/-! ## The stub -/

/-- **STUB QC-a `stub_cubicChannelPathwise`** of line `IdeatorTwoSketch` (crux `ClampedCurrentsDock`, stmt-14680): the
frozen part by the landed weighted split S12′ after commuting `⟪β_i, ·⟫` with the window integral, the drift part
pointwise by `‖Q_i‖ ≤ C_R‖W_i‖³` and the path-length bound on the torus displacement. [folklore] -/
theorem stub_cubicChannelPathwise : CubicChannelPathwise := by
  intro σ N Φ θ₀ u₀ b G Kstar C_G Bb Lb U θM η w _hσ _hσ' hK hCG hBb hLb _hU _hθM hη hw hθc huc hbc hGc hθpos hθle
    _huU hbB hbLip hGbd hGagree z hz W R hi C_R Q
  -- constants and the radial remainder
  have hCR : 0 ≤ C_R := by
    have hθM : 0 ≤ θM := (hθpos 0).le.trans (hθle 0)
    show 0 ≤ 1 + (5 * θM + C_G) / Kstar ^ 2
    positivity
  have hRzero : ∀ (x : T3) (s' : ℝ), s' ≤ Kstar ^ 2 → R x s' = 0 := fun x s' hs' => by
    show s' - 5 * θ₀ x - G (x, s') = 0
    rw [hGagree x s' hs', sub_self]
  have hRle : ∀ (x : T3) (s' : ℝ), 0 ≤ s' → |R x s'| ≤ C_R * s' := fun x s' hs' =>
    abs_radialRemainder_le hK hCG hθpos hθle hGbd hGagree x hs'
  -- the frozen vectors, the scalar weights, the drift
  set β : Fin (N + 1) → V3 := fun i => b (Φ.flow 0 z i).1 with hβ
  set Rr : Fin (N + 1) → ℝ → ℝ := fun i r => R (Φ.flow r z i).1 (‖W i r‖ ^ 2) with hRr
  set m : Fin (N + 1) → ℝ := fun i => min (2 * Bb) (Lb * ∫ r in (0 : ℝ)..w, ‖(Φ.flow r z i).2‖) with hm
  have hQdef : ∀ i r, Q i r = Rr i r • W i r := fun i r => rfl
  -- pointwise facts
  have hzero : ∀ i r, ‖W i r‖ ≤ Kstar → Rr i r = 0 := fun i r h =>
    hRzero _ _ (pow_le_pow_left₀ (norm_nonneg _) h 2)
  have hdom : ∀ i r, |Rr i r| ≤ C_R * ‖W i r‖ ^ 2 := fun i r => hRle _ _ (sq_nonneg _)
  have hQle : ∀ i r, ‖Q i r‖ ≤ C_R * ‖W i r‖ ^ 3 := fun i r => norm_smul_le_cube (hdom i r)
  have hβle : ∀ i, ‖β i‖ ≤ Bb := fun i => hbB _
  have hdrift : ∀ i, ∀ r ∈ Icc (0 : ℝ) w, ‖b (Φ.flow r z i).1 - β i‖ ≤ m i := by
    intro i r hr
    refine le_min ?_ ?_
    · calc ‖b (Φ.flow r z i).1 - β i‖ ≤ ‖b (Φ.flow r z i).1‖ + ‖β i‖ := norm_sub_le _ _
        _ ≤ Bb + Bb := add_le_add (hbB _) (hbB _)
        _ = 2 * Bb := by ring
    · exact (hbLip _ _).trans (mul_le_mul_of_nonneg_left
        (Φ.euclidDist_flow_le_integral_norm_vel_of_mem_Icc hz i hr) hLb)
  have hm0 : ∀ i, 0 ≤ m i := fun i => (norm_nonneg _).trans (hdrift i 0 ⟨le_rfl, hw⟩)
  -- the heat-flux remainder along the orbit is the inner product of `b(x_i(r))` with the signal
  have hhi : ∀ i r, hi (Φ.flow r z i) = inner ℝ (b (Φ.flow r z i).1) (Q i r) := by
    intro i r
    rw [hQdef, real_inner_smul_right, real_inner_eq_sum_mul, mul_comm]
  have hsplit : ∀ i r, hi (Φ.flow r z i) =
      inner ℝ (β i) (Q i r) + inner ℝ (b (Φ.flow r z i).1 - β i) (Q i r) := by
    intro i r
    rw [hhi, inner_sub_left]
    ring
  -- measurability and integrability along the good orbit
  have hmeas : ∀ i, Measurable fun r => Φ.flow r z i := fun i =>
    (measurable_pi_apply i).comp (Φ.isTrajectory z hz).measurable_torus
  have hWm : ∀ i, Measurable (W i) := fun i =>
    (hmeas i).snd.sub (huc.measurable.comp (hmeas i).fst)
  have hRc : Continuous fun y : T3 × V3 => R y.1 (‖y.2 - u₀ y.1‖ ^ 2) := by
    show Continuous fun y : T3 × V3 => ‖y.2 - u₀ y.1‖ ^ 2 - 5 * θ₀ y.1 - G (y.1, ‖y.2 - u₀ y.1‖ ^ 2)
    fun_prop
  have hRm : ∀ i, Measurable (Rr i) := fun i => hRc.measurable.comp (hmeas i)
  have hqc : Continuous fun y : T3 × V3 => R y.1 (‖y.2 - u₀ y.1‖ ^ 2) • (y.2 - u₀ y.1) :=
    hRc.smul (by fun_prop)
  have hQint : ∀ i, IntervalIntegrable (Q i) volume 0 w := fun i =>
    intervalIntegrable_orbit Φ hz hqc i 0 w
  have hW3int : ∀ i, IntervalIntegrable (fun r => ‖W i r‖ ^ 3) volume 0 w := fun i =>
    intervalIntegrable_orbit Φ hz (F := fun y : T3 × V3 => ‖y.2 - u₀ y.1‖ ^ 3) (by fun_prop) i 0 w
  have hfrozint : ∀ i, IntervalIntegrable (fun r => inner ℝ (β i) (Q i r)) volume 0 w := fun i =>
    intervalIntegrable_orbit Φ hz
      (F := fun y : T3 × V3 => inner ℝ (β i) (R y.1 (‖y.2 - u₀ y.1‖ ^ 2) • (y.2 - u₀ y.1)))
      (continuous_const.inner hqc) i 0 w
  have hdriftint : ∀ i, IntervalIntegrable (fun r => inner ℝ (b (Φ.flow r z i).1 - β i) (Q i r)) volume 0 w :=
    fun i => intervalIntegrable_orbit Φ hz
      (F := fun y : T3 × V3 => inner ℝ (b y.1 - β i) (R y.1 (‖y.2 - u₀ y.1‖ ^ 2) • (y.2 - u₀ y.1)))
      ((by fun_prop : Continuous fun y : T3 × V3 => b y.1 - β i).inner hqc) i 0 w
  -- FIRST PART: the frozen vectors, S12′
  have hS := ClampedCurrentsDockHiSplitW.stub_hiHeatFluxSplitW (N + 1) 0 w Kstar η Bb C_R W Rr β hw hK hη hCR
    hWm hRm (by simpa only [zero_add] using hW3int) hzero hdom hβle
  simp only [zero_add] at hS
  have hfrozen : |∑ i, inner ℝ (β i) (∫ r in (0 : ℝ)..w, Q i r)| ≤
      Bb * (η * (∑ i, ∫ r in (0 : ℝ)..w, ‖W i r‖ ^ 3) +
        C_R * ∑ i, (if η * ∫ r in (0 : ℝ)..w, ‖W i r‖ ^ 3 < ‖∫ r in (0 : ℝ)..w, Q i r‖ then
          ∫ r in (0 : ℝ)..w, (if Kstar < ‖W i r‖ then ‖W i r‖ ^ 3 else 0) else 0)) := hS
  -- SECOND PART: the drift
  have hgint : IntervalIntegrable (fun r => ∑ i, m i * (C_R * ‖W i r‖ ^ 3)) volume 0 w :=
    intervalIntegrable_fun_sum _ fun i _ => ((hW3int i).const_mul C_R).const_mul (m i)
  have hdriftle : |∫ r in (0 : ℝ)..w, ∑ i, inner ℝ (b (Φ.flow r z i).1 - β i) (Q i r)| ≤
      C_R * ∑ i, m i * (∫ r in (0 : ℝ)..w, ‖W i r‖ ^ 3) := by
    have h1 : |∫ r in (0 : ℝ)..w, ∑ i, inner ℝ (b (Φ.flow r z i).1 - β i) (Q i r)| ≤
        ∫ r in (0 : ℝ)..w, ∑ i, m i * (C_R * ‖W i r‖ ^ 3) := by
      rw [← Real.norm_eq_abs]
      refine intervalIntegral.norm_integral_le_of_norm_le hw (ae_of_all _ fun r hr => ?_) hgint
      refine (norm_sum_le _ _).trans (Finset.sum_le_sum fun i _ => ?_)
      calc ‖inner ℝ (b (Φ.flow r z i).1 - β i) (Q i r)‖ ≤ ‖b (Φ.flow r z i).1 - β i‖ * ‖Q i r‖ :=
            norm_inner_le_norm _ _
        _ ≤ m i * (C_R * ‖W i r‖ ^ 3) :=
            mul_le_mul (hdrift i r ⟨hr.1.le, hr.2⟩) (hQle i r) (norm_nonneg _) (hm0 i)
    have h2 : ∫ r in (0 : ℝ)..w, ∑ i, m i * (C_R * ‖W i r‖ ^ 3) =
        C_R * ∑ i, m i * (∫ r in (0 : ℝ)..w, ‖W i r‖ ^ 3) := by
      rw [intervalIntegral.integral_finsetSum fun i _ => ((hW3int i).const_mul C_R).const_mul (m i),
        Finset.mul_sum]
      refine Finset.sum_congr rfl fun i _ => ?_
      rw [intervalIntegral.integral_const_mul, intervalIntegral.integral_const_mul]
      ring
    exact h1.trans_eq h2
  -- the decomposition of the window integral
  have hdecomp : ∫ r in (0 : ℝ)..w, ∑ i, hi (Φ.flow r z i) =
      ∑ i, inner ℝ (β i) (∫ r in (0 : ℝ)..w, Q i r) +
        ∫ r in (0 : ℝ)..w, ∑ i, inner ℝ (b (Φ.flow r z i).1 - β i) (Q i r) := by
    have h1 : ∫ r in (0 : ℝ)..w, ∑ i, hi (Φ.flow r z i) =
        ∫ r in (0 : ℝ)..w, ((∑ i, inner ℝ (β i) (Q i r)) + ∑ i, inner ℝ (b (Φ.flow r z i).1 - β i) (Q i r)) := by
      refine intervalIntegral.integral_congr fun r _ => ?_
      simp only [hsplit, Finset.sum_add_distrib]
    rw [h1, intervalIntegral.integral_add (intervalIntegrable_fun_sum _ fun i _ => hfrozint i)
      (intervalIntegrable_fun_sum _ fun i _ => hdriftint i),
      intervalIntegral.integral_finsetSum fun i _ => hfrozint i]
    congr 1
    exact Finset.sum_congr rfl fun i _ => integral_inner_eq (β i) (hQint i)
  -- conclusion
  rw [hdecomp]
  exact (abs_add_le _ _).trans (add_le_add hfrozen hdriftle)

end Summit.AtomisticToContinuum.HydrodynamicLimit.Theorems.ClampedCurrentsDockCubicPathwise

end
import Summits.Langlands.Langlands.Theses.PolarisationCarving

/-!
# Route PolarisationCarving — Assembly

The assembly item (stmt-Langlands-32057) of route `PolarisationCarving` (DRAFT):
`PolarisedTypeAutomorphy → UnpolarisedTRCMTypeAutomorphy → NonTRCMTypeAutomorphy → RankOneAutomorphy → CyclicInductionTransport → GeometricAvatarExistence → PairLBoundary → PairLPole → CrossPrimeClass → CompatibilityAwayFromLR → CanonicalReciprocityData → _root_.Langlands`.

This is literally the type of the route file's sorry-free deciding theorem
`Summit.Langlands.Langlands.Theses.PolarisationCarving.closes` (same hypotheses, in the same order, same
conclusion). Nothing here proves the summit: the assembly records only that the items of the route,
taken together, imply the route's conclusion by name (registry hygiene; count-neutral).
decomp-langlands lens-6 g42 assembly sweep; census `FernRankSplitAssembly` template.
-/

set_option linter.dupNamespace false -- `Summit.Langlands.Langlands` is the mandated namespace

namespace Summit.Langlands.Langlands.Theorems

/-- **Assembly of route PolarisationCarving** (stmt-Langlands-32057): the chain of the route's items to its conclusion.
Proof: unfold `Assembly` and apply the route's deciding theorem `Theses.PolarisationCarving.closes`. -/
theorem polarisationCarving_assembly_proof :
    Summit.Langlands.Langlands.Theses.PolarisationCarving.Assembly := by
  unfold Summit.Langlands.Langlands.Theses.PolarisationCarving.Assembly
  exact Summit.Langlands.Langlands.Theses.PolarisationCarving.closes

end Summit.Langlands.Langlands.Theorems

The problem> Filter the entries down to the lines with the word "deciding" in them.

Response area>
This is literally the type of the route file's sorry-free deciding theorem
Proof: unfold `Assembly` and apply the route's deciding theorem `Theses.PolarisationCarving.closes`. -/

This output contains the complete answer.